MCCCD Official Course Competencies
1. Review the types of benefit plans. (I)
2. Differentiate between a Preferred Provider Organization (PPO), an Exclusive Provider Organization (EPO), and a Health Maintenance Organization (HMO). (I)
3. Access various benefit screens. (II)
4. Identify fields containing key benefit information. (II)
5. Explain the establishment of the Affordable Care Act (ACA). (III)
6. Explain important provisions of the Affordable Care Act (ACA) and how they affect the insurance industry. (III)
7. Summarize the policies and procedures for the Health Insurance Portability and Accountability Act (HIPAA). (III)
8. Determine member and provider eligibility. (IV)
9. Recognize individual versus employer group contracts. (IV)
10. Evaluate types of contracts for the service provider. (IV)
11. Discuss elements of provider`s contract. (IV)
12. Determine if a claim was entered and processed correctly. (V)
13. Explain the steps of adjudication and the collection points used for claims processing. (V)
14. Summarize data correction procedures required to process a claim. (V)
15. Practice data corrections. (V)
MCCCD Official Course Competencies must be coordinated with the content outline so that each major point in the outline serves one or more competencies. MCCCD faculty retains authority in determining the pedagogical approach, methodology, content sequencing, and assessment metrics for student work. Please see individual course syllabi for additional information, including specific course requirements.
 
MCCCD Official Course Outline
I. Benefit plans
   A. Types
   B. Preferred Provider Organization (PPO)
   C. Exclusive Provider Organization (EPO)

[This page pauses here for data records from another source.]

import Literature.Algebra.Polynomial.CasasAlvero.Descent
import Mathlib.RingTheory.Nullstellensatz
import Mathlib.Algebra.Algebra.ZMod
import Mathlib.Algebra.Field.ZMod
import HarnessLib

/-!
# Casas-Alvero: ascent from an algebraically closed field (Hilbert's Nullstellensatz)

`Descent.lean` proves that the Casas-Alvero statement `HoldsInDegree · d` DESCENDS along field embeddings
`K →+* L`.  Ascent fails in general (over a small field a Casas-Alvero polynomial needs rational witnesses), but it
holds FROM AN ALGEBRAICALLY CLOSED FIELD: this is the remark closing the proof of [GvBLSW 2007, Prop. 2] ("by base
extension one sees easily that if `X_d × ℚ̄` is empty then so is `X_d(K)` for any field `K` of characteristic `0`,
and the analogon holds for characteristic `p`"), i.e. Hilbert's Nullstellensatz for the finite-type scheme `X_d`.

* `HoldsInDegree.of_isAlgClosed` — if `k → K` and `k → L` are field homomorphisms with `K` algebraically closed,
  then `HoldsInDegree K d → HoldsInDegree L d`.
* `holdsInDegree_iff_of_isAlgClosed_of_charP` / `_of_charZero` — for two algebraically closed fields of the same
  characteristic the Casas-Alvero statements in degree `d` are EQUIVALENT: `CA_d` in characteristic `p` (or `0`)
  is one well-defined boolean, `X_d(𝔽̄_p) = ∅` in the notation of [GvBLSW 2007].
* `holdsInDegree_of_isAlgClosed_charP` — `CA_d` over ONE algebraically closed field of characteristic `p` gives
  `CA_d` over EVERY field of characteristic `p` (and likewise in characteristic `0`, from e.g. `ℚ̄` or `ℂ`).

PROOF.  Let `f = ∏_{θ ∈ s} (X - θ)` be monic Casas-Alvero of degree `d` over `L` (wlog algebraically closed, by
descent) with two distinct roots `a ≠ b` and witnesses `w_i ∈ s` (`H^i f (w_i) = 0`, `0 < i < d`).  In the
polynomial ring `k[x_θ (θ ∈ s), z]` consider the generic polynomial `P = ∏_{θ ∈ s} (X - x_θ)` and the ideal `I`
generated by the `H^i P (x_{w_i})` and `(x_a - x_b) z - 1`.  The point `(θ)_θ, (a - b)⁻¹` of `L` kills `I`, so
`I ≠ ⊤`; by the Nullstellensatz (Mathlib's `MvPolynomial.eq_vanishingIdeal_singleton_of_isMaximal`, for a maximal
ideal above `I`) `I` has a zero `x` in the algebraically closed `k`-algebra `K`.  Specialising `P` at `x` gives a
monic Casas-Alvero polynomial of degree `d` over `K` with the two distinct roots `x_a ≠ x_b` — contradicting
`HoldsInDegree K d`.
-/

noncomputable section

open Polynomial

namespace Literature.Algebra.Polynomial.CasasAlvero

universe u v w

section Generic

variable {R T : Type*} [CommRing R] [CommRing T]

/-- a ring map sends `∏ (X - g θ)` to `∏ (X - ψ (g θ))`. [folklore] -/
private theorem map_multiset_prod_X_sub_C {α : Type*} (ψ : R →+* T) (s : Multiset α) (g : α → R) :
    ((s.map fun θ => X - C (g θ)).prod).map ψ = (s.map fun θ => X - C (ψ (g θ))).prod := by
  simp only [Polynomial.map_multiset_prod, Multiset.map_map, Function.comp_def, Polynomial.map_sub, map_X, map_C]

/-- a ring map commutes with "evaluate the `i`-th Hasse derivative at a point". [folklore] -/
private theorem map_eval_hasseDeriv (ψ : R →+* T) (i : ℕ) (P : R[X]) (q : R) :
    ψ ((hasseDeriv i P).eval q) = (hasseDeriv i (P.map ψ)).eval (ψ q) := by
  rw [hasseDeriv_map, eval_map, eval₂_hom]

/-- every member of `t` is a root of `∏_{θ ∈ t} (X - θ)`. [folklore] -/
private theorem eval_multiset_prod_X_sub_C_of_mem {t : Multiset R} {x : R} (hx : x ∈ t) :
    ((t.map fun θ => X - C θ).prod).eval x = 0 := by
  rw [eval_multiset_prod, Multiset.map_map]
  exact Multiset.prod_eq_zero (Multiset.mem_map.mpr ⟨x, hx, by simp⟩)

/-- over a domain, a root of `∏_{θ ∈ t} (X - θ)` is a member of `t`. [folklore] -/
private theorem mem_of_eval_multiset_prod_X_sub_C [IsDomain R] {t : Multiset R} {x : R}
    (hx : ((t.map fun θ => X - C θ).prod).eval x = 0) : x ∈ t := by
  rw [eval_multiset_prod, Multiset.map_map, Multiset.prod_eq_zero_iff, Multiset.mem_map] at hx
  obtain ⟨θ, hθ, h0⟩ := hx
  simp only [Function.comp, eval_sub, eval_X, eval_C] at h0
  rwa [← sub_eq_zero.mp h0] at hθ

end Generic

section Ascent

variable {k : Type u} {K : Type v} {L : Type w} [Field k] [Field K] [IsAlgClosed K] [Field L]

/-- **Ascent from an algebraically closed field, target algebraically closed.**  `k → K`, `k → L` field maps,
`K` and `L` algebraically closed: `HoldsInDegree K d → HoldsInDegree L d`.
[cite: GrafVonBothmerEtAl2007, Prop. 2] -/
theorem HoldsInDegree.of_isAlgClosed_of_isAlgClosed [IsAlgClosed L] (φ : k →+* K) (ψ : k →+* L) {d : ℕ}
    (h : HoldsInDegree K d) : HoldsInDegree L d := by
  classical
  letI : Algebra k K := φ.toAlgebra
  letI : Algebra k L := ψ.toAlgebra
  intro f hf hfd hca
  rcases Nat.eq_zero_or_pos d with rfl | hdpos
  · exact ⟨0, by rw [pow_zero]; exact (Monic.natDegree_eq_zero hf).mp hfd⟩
  -- roots and factorisation of `f`
  set s : Multiset L := f.roots with hs_def
  have hcard : Multiset.card s = d := by rw [hs_def, IsAlgClosed.card_roots_eq_natDegree, hfd]
  have hprod : (s.map fun a => X - C a).prod = f :=
    prod_multiset_X_sub_C_of_monic_of_roots_card_eq hf (by rw [IsAlgClosed.card_roots_eq_natDegree])
  by_contra hne
  -- two distinct roots `a ≠ b`
  have h2 : ∃ a ∈ s, ∃ b ∈ s, a ≠ b := by
    by_contra hall
    push Not at hall
    have hs0 : s ≠ 0 := by
      intro h0; rw [h0, Multiset.card_zero] at hcard; omega
    obtain ⟨θ, hθ⟩ := Multiset.exists_mem_of_ne_zero hs0
    apply hne
    refine ⟨θ, ?_⟩
    have hrep : s = Multiset.replicate d θ :=
      Multiset.eq_replicate.mpr ⟨hcard, fun b hb => (hall b hb θ hθ)⟩
    rw [← hprod, hrep, Multiset.map_replicate, Multiset.prod_replicate]
  obtain ⟨a, ha, b, hb, hab⟩ := h2
  -- witnesses `w i ∈ s`
  have hw : ∀ i, 0 < i → i < d → ∃ x, x ∈ s ∧ (hasseDeriv i f).eval x = 0 := by
    intro i hi0 hi
    obtain ⟨x, hxf, hxH⟩ := hca i hi0 (by rw [hfd]; exact hi)
    exact ⟨x, mem_of_eval_multiset_prod_X_sub_C (by rw [hprod]; exact hxf), hxH⟩
  choose! w hw using hw
  -- the generic polynomial over `k[x_θ, z]`
  let σ := {x // x ∈ s.toFinset} ⊕ Unit
  let v : L → MvPolynomial σ k := fun x => if hx : x ∈ s.toFinset then MvPolynomial.X (Sum.inl ⟨x, hx⟩) else 0
  let P : (MvPolynomial σ k)[X] := (s.map fun θ => X - C (v θ)).prod
  let E : ℕ → MvPolynomial σ k := fun i => (hasseDeriv i P).eval (v (w i))
  let G : MvPolynomial σ k := (v a - v b) * MvPolynomial.X (Sum.inr ()) - 1
  let S : Set (MvPolynomial σ k) := insert G (E '' Set.Ioo 0 d)
  let I : Ideal (MvPolynomial σ k) := Ideal.span S
  -- the `L`-point
  let y : σ → L := fun o => Sum.elim (fun x => x.1) (fun _ => (a - b)⁻¹) o
  have hyv : ∀ x ∈ s, MvPolynomial.aeval y (v x) = x := by
    intro x hx
    simp only [v, dif_pos (Multiset.mem_toFinset.mpr hx), MvPolynomial.aeval_X, y, Sum.elim_inl]
  have hPy : P.map (MvPolynomial.aeval y).toRingHom = f := by
    rw [map_multiset_prod_X_sub_C, ← hprod]
    apply congrArg; apply Multiset.map_congr rfl
    intro x hx
    rw [AlgHom.toRingHom_eq_coe, RingHom.coe_coe, hyv x hx]
  have hIy : ∀ q ∈ I, MvPolynomial.aeval y q = 0 := by
    intro q hq
    refine Submodule.span_induction ?_ ?_ ?_ ?_ hq
    · intro q hq
      rcases hq with rfl | ⟨i, hi, rfl⟩
      · have := hyv a ha; have := hyv b hb
        simp only [G, map_sub, map_mul, map_one, MvPolynomial.aeval_X, y, Sum.elim_inr, hyv a ha, hyv b hb]
        rw [mul_inv_cancel₀ (sub_ne_zero.mpr hab), sub_self]
      · change (MvPolynomial.aeval y).toRingHom ((hasseDeriv i P).eval (v (w i))) = 0
        rw [map_eval_hasseDeriv, hPy]
        have : (MvPolynomial.aeval y).toRingHom (v (w i)) = w i := by
          rw [AlgHom.toRingHom_eq_coe, RingHom.coe_coe, hyv _ (hw i hi.1 hi.2).1]
        rw [this]
        exact (hw i hi.1 hi.2).2
    · exact map_zero _
    · intro p q _ _ hp hq; rw [map_add, hp, hq, add_zero]
    · intro r p _ hp; rw [smul_eq_mul, map_mul, hp, mul_zero]
  have hI : I ≠ ⊤ := by
    intro htop
    have h1 : MvPolynomial.aeval y (1 : MvPolynomial σ k) = 0 := hIy 1 (htop ▸ Submodule.mem_top)
    rw [map_one] at h1
    exact one_ne_zero h1
  -- Nullstellensatz: a `K`-point of `I`
  obtain ⟨M, hM, hIM⟩ := Ideal.exists_le_maximal I hI
  obtain ⟨x, hx⟩ := MvPolynomial.eq_vanishingIdeal_singleton_of_isMaximal K hM
  have hIx : ∀ q ∈ I, MvPolynomial.aeval x q = 0 := by
    intro q hq
    have hqM : q ∈ MvPolynomial.vanishingIdeal k {x} := hx ▸ hIM hq
    exact (MvPolynomial.mem_vanishingIdeal_singleton_iff x q).mp hqM
  -- the specialised polynomial over `K`
  let χ : MvPolynomial σ k →+* K := (MvPolynomial.aeval x).toRingHom
  set t : Multiset K := s.map fun θ => χ (v θ) with ht_def
  set fK : K[X] := (t.map fun θ => X - C θ).prod with hfK_def
  have hPx : P.map χ = fK := by
    rw [map_multiset_prod_X_sub_C, hfK_def, ht_def, Multiset.map_map]; rfl
  have hfK_monic : fK.Monic := monic_multiset_prod_of_monic _ _ fun θ _ => monic_X_sub_C θ
  have hfK_deg : fK.natDegree = d := by
    rw [hfK_def, natDegree_multiset_prod_X_sub_C_eq_card, ht_def, Multiset.card_map, hcard]
  have hfK_ca : IsCasasAlvero fK := by
    intro i hi0 hi
    rw [hfK_deg] at hi
    refine ⟨χ (v (w i)), ?_, ?_⟩
    · exact eval_multiset_prod_X_sub_C_of_mem (Multiset.mem_map.mpr ⟨w i, (hw i hi0 hi).1, rfl⟩)
    · rw [← hPx, ← map_eval_hasseDeriv]
      exact hIx _ (Ideal.subset_span (Set.mem_insert_of_mem _ ⟨i, ⟨hi0, hi⟩, rfl⟩))
  obtain ⟨c, hc⟩ := h fK hfK_monic hfK_deg hfK_ca
  -- all roots of `fK = (X - c)^d` equal `c`; but `x_a ≠ x_b`
  have hroot : ∀ θ ∈ s, χ (v θ) = c := by
    intro θ hθ
    have h0 : fK.eval (χ (v θ)) = 0 :=
      eval_multiset_prod_X_sub_C_of_mem (Multiset.mem_map.mpr ⟨θ, hθ, rfl⟩)
    rw [hc, eval_pow, eval_sub, eval_X, eval_C] at h0
    exact sub_eq_zero.mp ((pow_eq_zero_iff hdpos.ne').mp h0)
  have hG : χ G = 0 := hIx G (Ideal.subset_span (Set.mem_insert _ _))
  simp only [G, map_sub, map_mul, map_one, hroot a ha, hroot b hb, sub_self, zero_mul, zero_sub,
    neg_eq_zero, one_ne_zero] at hG

/-- **Ascent from an algebraically closed field** [GvBLSW 2007, proof of Prop. 2, last paragraph; = Hilbert's
Nullstellensatz for `X_d`]: if `k → K` and `k → L` are field homomorphisms and `K` is algebraically closed, then the
Casas-Alvero statement in degree `d` over `K` implies it over `L`. [cite: GrafVonBothmerEtAl2007, Prop. 2] -/
theorem HoldsInDegree.of_isAlgClosed (φ : k →+* K) (ψ : k →+* L) {d : ℕ} (h : HoldsInDegree K d) :
    HoldsInDegree L d :=
  HoldsInDegree.descend (algebraMap L (AlgebraicClosure L))
    (HoldsInDegree.of_isAlgClosed_of_isAlgClosed φ ((algebraMap L (AlgebraicClosure L)).comp ψ) h)

end Ascent

section Characteristic

/-- `CA_d` over ONE algebraically closed field of characteristic `p` gives `CA_d` over EVERY field of
characteristic `p` (`X_d(𝔽̄_p) = ∅ ⟹ X_d(F) = ∅`). [cite: GrafVonBothmerEtAl2007, Prop. 2] -/
theorem holdsInDegree_of_isAlgClosed_charP (p : ℕ) [Fact p.Prime] {K : Type v} [Field K] [IsAlgClosed K]
    [CharP K p] {d : ℕ} (h : HoldsInDegree K d) (F : Type w) [Field F] [CharP F p] : HoldsInDegree F d :=
  HoldsInDegree.of_isAlgClosed (k := ZMod p) (ZMod.castHom (dvd_refl p) K) (ZMod.castHom (dvd_refl p) F) h

/-- `CA_d` over ONE algebraically closed field of characteristic `0` (e.g. `ℚ̄` or `ℂ`) gives `CA_d` over EVERY
field of characteristic `0`. [cite: GrafVonBothmerEtAl2007, Prop. 2] -/
theorem holdsInDegree_of_isAlgClosed_charZero {K : Type v} [Field K] [IsAlgClosed K] [CharZero K] {d : ℕ}
    (h : HoldsInDegree K d) (F : Type w) [Field F] [CharZero F] : HoldsInDegree F d :=
  HoldsInDegree.of_isAlgClosed (Rat.castHom K) (Rat.castHom F) h

/-- For algebraically closed fields of the same prime characteristic the Casas-Alvero statements are equivalent:
`CA_d` in characteristic `p` is a well-defined boolean. [cite: GrafVonBothmerEtAl2007, Prop. 2] -/
theorem holdsInDegree_iff_of_isAlgClosed_of_charP (p : ℕ) [Fact p.Prime] (K : Type v) (L : Type w) [Field K]
    [IsAlgClosed K] [CharP K p] [Field L] [IsAlgClosed L] [CharP L p] (d : ℕ) :
    HoldsInDegree K d ↔ HoldsInDegree L d :=
  ⟨fun h => holdsInDegree_of_isAlgClosed_charP p h L, fun h => holdsInDegree_of_isAlgClosed_charP p h K⟩

/-- For algebraically closed fields of characteristic `0` the Casas-Alvero statements are equivalent (so the
conjecture over `ℂ`, over `ℚ̄` and over all fields of characteristic `0` are the same statement).
[cite: GrafVonBothmerEtAl2007, Prop. 2] -/
theorem holdsInDegree_iff_of_isAlgClosed_of_charZero (K : Type v) (L : Type w) [Field K] [IsAlgClosed K]
    [CharZero K] [Field L] [IsAlgClosed L] [CharZero L] (d : ℕ) : HoldsInDegree K d ↔ HoldsInDegree L d :=
  ⟨fun h => holdsInDegree_of_isAlgClosed_charZero h L, fun h => holdsInDegree_of_isAlgClosed_charZero h K⟩

/-- The algebraic closure of any one field of characteristic `p` decides `CA_d` in characteristic `p`:
`CA_d(F̄) → CA_d(F')` for every field `F'` of the same prime characteristic. [cite: GrafVonBothmerEtAl2007, Prop. 2] -/
theorem holdsInDegree_of_algebraicClosure_charP (p : ℕ) [Fact p.Prime] (F : Type v) [Field F] [CharP F p] {d : ℕ}
    (h : HoldsInDegree (AlgebraicClosure F) d) (F' : Type w) [Field F'] [CharP F' p] : HoldsInDegree F' d := by
  haveI : CharP (AlgebraicClosure F) p := (Algebra.charP_iff F (AlgebraicClosure F) p).mp inferInstance
  exact holdsInDegree_of_isAlgClosed_charP p h F'

end Characteristic

end Literature.Algebra.Polynomial.CasasAlvero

   D. Health Maintenance Organization (HMO)
II. Benefit screens
   A. Terms
   B. Access
   C. Field descriptions
III. Regulations
   A. Affordable Care Act (ACA)
      1. Health reform
      2. Health insurance marketplace
      3. Health plans
   B. Health Insurance Portability and Accountability Act (HIPAA)
IV. Eligibility
   A. Subscriber/member
   B. Employer groups
      1. Small group
      2. Large group
   C. Service provider
      1. Contracted
      2. Non-contracted
      3. Multiple provider contracts
V. Claims processing
   A. Key fields and descriptions
   B. Claim remarks
   C. Steps of adjudication validation
   D. Data corrections procedures
   E. Process pending claims
 
MCCCD Governing Board Approval Date: May 1, 2018

All information published is subject to change without notice. Every effort has been made to ensure the accuracy of information presented, but based on the dynamic nature of the curricular process, course and program information is subject to change in order to reflect the most current information available.